__Description of the task__.
Go through the records below and report each line with "DecidableEq" in it.

[Collected data]

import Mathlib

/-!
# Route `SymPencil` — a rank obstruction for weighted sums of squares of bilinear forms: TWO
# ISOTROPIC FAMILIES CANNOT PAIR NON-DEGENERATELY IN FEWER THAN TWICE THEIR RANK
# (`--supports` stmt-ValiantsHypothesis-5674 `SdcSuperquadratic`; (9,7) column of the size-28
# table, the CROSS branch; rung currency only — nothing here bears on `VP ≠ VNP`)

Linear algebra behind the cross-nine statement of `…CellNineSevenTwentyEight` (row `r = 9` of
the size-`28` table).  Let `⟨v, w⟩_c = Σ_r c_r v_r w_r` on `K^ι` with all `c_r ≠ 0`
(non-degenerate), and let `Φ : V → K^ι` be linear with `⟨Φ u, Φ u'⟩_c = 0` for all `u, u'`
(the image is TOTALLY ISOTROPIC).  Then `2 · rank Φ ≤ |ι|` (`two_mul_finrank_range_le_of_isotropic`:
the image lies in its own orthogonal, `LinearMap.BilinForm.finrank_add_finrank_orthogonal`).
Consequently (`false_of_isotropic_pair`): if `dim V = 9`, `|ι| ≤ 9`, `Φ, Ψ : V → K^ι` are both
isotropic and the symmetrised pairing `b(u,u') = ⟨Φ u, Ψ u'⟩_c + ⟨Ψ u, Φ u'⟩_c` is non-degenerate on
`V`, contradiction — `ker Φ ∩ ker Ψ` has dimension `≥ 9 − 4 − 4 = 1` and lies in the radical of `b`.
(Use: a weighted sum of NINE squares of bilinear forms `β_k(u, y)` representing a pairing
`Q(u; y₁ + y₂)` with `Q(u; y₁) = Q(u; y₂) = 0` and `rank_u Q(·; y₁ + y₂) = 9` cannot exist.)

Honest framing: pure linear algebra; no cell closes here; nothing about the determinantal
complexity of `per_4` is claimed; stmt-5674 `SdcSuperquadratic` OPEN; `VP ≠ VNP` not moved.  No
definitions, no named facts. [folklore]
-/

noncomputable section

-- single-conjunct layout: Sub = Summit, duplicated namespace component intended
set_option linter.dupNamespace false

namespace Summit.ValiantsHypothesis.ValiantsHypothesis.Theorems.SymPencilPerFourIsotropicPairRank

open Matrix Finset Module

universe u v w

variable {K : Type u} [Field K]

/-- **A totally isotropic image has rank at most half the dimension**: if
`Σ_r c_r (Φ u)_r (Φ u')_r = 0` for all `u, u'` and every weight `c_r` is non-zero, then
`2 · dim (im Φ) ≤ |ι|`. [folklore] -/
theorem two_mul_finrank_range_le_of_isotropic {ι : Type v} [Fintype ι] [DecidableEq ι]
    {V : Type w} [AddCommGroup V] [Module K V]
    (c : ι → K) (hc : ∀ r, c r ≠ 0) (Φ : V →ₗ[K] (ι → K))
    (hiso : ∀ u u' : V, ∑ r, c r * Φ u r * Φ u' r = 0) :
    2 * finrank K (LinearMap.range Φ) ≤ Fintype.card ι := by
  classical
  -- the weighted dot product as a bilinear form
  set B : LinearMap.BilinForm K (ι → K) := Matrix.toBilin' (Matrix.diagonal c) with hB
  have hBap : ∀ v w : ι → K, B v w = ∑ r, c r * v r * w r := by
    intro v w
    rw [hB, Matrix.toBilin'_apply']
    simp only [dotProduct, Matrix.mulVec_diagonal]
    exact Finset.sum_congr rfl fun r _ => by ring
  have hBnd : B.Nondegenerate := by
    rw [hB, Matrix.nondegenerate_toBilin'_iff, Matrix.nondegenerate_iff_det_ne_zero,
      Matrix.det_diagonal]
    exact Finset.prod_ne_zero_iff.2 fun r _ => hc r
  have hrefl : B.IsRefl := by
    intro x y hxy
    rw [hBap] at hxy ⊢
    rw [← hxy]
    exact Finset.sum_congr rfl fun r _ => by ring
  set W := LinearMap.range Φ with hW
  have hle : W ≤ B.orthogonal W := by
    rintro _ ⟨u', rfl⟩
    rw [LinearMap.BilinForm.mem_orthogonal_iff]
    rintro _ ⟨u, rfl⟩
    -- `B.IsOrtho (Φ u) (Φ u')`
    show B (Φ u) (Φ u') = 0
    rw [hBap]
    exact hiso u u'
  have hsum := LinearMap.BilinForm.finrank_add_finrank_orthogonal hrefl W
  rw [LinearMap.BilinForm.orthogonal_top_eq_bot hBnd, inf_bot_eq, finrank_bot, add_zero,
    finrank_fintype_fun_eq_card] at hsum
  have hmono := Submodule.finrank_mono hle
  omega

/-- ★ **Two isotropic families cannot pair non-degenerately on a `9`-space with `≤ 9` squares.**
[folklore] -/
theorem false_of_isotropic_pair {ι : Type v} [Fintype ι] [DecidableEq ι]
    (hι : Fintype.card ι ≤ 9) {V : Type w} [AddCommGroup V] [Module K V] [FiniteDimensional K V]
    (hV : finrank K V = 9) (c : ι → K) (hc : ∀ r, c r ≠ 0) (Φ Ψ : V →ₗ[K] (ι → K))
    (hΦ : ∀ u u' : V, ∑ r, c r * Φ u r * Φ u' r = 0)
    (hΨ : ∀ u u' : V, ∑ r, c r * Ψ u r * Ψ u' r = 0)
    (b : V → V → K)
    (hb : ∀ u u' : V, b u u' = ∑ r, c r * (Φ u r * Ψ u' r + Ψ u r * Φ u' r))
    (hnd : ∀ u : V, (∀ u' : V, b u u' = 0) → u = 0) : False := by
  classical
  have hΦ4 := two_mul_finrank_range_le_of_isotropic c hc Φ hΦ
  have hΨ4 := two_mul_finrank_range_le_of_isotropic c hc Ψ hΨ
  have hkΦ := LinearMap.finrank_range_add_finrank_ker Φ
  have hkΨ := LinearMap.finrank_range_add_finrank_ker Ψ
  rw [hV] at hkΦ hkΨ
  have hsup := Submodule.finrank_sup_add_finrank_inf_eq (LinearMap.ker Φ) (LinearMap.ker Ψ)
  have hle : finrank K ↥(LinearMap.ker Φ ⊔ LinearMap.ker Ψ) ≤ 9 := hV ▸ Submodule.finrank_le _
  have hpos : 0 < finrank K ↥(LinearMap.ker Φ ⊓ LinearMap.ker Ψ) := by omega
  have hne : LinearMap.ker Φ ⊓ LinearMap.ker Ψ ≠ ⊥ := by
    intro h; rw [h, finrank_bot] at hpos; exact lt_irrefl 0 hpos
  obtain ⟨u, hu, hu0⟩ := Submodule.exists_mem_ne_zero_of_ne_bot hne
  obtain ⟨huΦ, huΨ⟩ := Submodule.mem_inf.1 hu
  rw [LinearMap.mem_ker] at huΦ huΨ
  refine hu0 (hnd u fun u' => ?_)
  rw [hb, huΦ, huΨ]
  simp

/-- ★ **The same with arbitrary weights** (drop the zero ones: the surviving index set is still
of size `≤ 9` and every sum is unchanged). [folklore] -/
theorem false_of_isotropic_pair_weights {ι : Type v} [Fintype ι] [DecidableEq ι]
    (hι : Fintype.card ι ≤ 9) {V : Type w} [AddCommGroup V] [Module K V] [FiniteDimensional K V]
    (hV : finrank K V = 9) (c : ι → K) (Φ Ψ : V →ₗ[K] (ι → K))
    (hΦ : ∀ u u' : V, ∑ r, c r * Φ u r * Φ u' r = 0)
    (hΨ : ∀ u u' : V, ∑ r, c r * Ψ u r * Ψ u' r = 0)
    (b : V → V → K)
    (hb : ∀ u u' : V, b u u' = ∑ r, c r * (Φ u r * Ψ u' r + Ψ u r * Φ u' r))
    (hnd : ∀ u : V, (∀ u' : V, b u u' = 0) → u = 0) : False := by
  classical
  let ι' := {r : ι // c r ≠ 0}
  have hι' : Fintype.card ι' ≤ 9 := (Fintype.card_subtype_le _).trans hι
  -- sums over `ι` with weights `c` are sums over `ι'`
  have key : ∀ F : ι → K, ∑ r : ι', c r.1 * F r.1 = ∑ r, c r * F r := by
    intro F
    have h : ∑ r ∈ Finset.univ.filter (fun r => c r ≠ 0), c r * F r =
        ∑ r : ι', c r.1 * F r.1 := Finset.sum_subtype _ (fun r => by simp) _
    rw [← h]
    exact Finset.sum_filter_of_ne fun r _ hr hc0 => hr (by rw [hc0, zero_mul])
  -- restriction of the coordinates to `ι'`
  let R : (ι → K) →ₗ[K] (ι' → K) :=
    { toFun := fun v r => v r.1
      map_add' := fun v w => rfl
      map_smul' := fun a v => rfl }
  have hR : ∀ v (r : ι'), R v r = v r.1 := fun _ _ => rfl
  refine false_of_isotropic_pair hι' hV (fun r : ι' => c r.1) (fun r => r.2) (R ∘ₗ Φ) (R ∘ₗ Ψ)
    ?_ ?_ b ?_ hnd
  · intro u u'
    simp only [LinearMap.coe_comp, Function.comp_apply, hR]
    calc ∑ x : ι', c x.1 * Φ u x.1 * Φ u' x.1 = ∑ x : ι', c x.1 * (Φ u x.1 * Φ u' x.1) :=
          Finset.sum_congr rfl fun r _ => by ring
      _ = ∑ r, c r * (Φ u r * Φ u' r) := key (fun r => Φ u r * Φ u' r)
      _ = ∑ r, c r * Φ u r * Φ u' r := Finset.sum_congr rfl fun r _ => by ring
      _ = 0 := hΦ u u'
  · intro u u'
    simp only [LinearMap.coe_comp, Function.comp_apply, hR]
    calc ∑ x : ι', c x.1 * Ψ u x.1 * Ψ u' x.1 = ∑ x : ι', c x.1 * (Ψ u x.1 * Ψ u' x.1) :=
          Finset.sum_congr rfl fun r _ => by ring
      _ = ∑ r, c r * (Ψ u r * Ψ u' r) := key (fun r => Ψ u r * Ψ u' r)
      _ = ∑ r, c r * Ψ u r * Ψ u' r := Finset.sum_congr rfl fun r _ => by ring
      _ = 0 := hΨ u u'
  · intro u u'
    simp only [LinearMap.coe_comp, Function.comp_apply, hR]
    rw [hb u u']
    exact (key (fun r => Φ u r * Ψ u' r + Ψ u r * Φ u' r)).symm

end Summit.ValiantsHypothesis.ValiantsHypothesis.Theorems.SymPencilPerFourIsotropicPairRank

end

__Written answer__.
theorem two_mul_finrank_range_le_of_isotropic {ι : Type v} [Fintype ι] [DecidableEq ι]
theorem false_of_isotropic_pair {ι : Type v} [Fintype ι] [DecidableEq ι]
theorem false_of_isotropic_pair_weights {ι : Type v} [Fintype ι] [DecidableEq ι]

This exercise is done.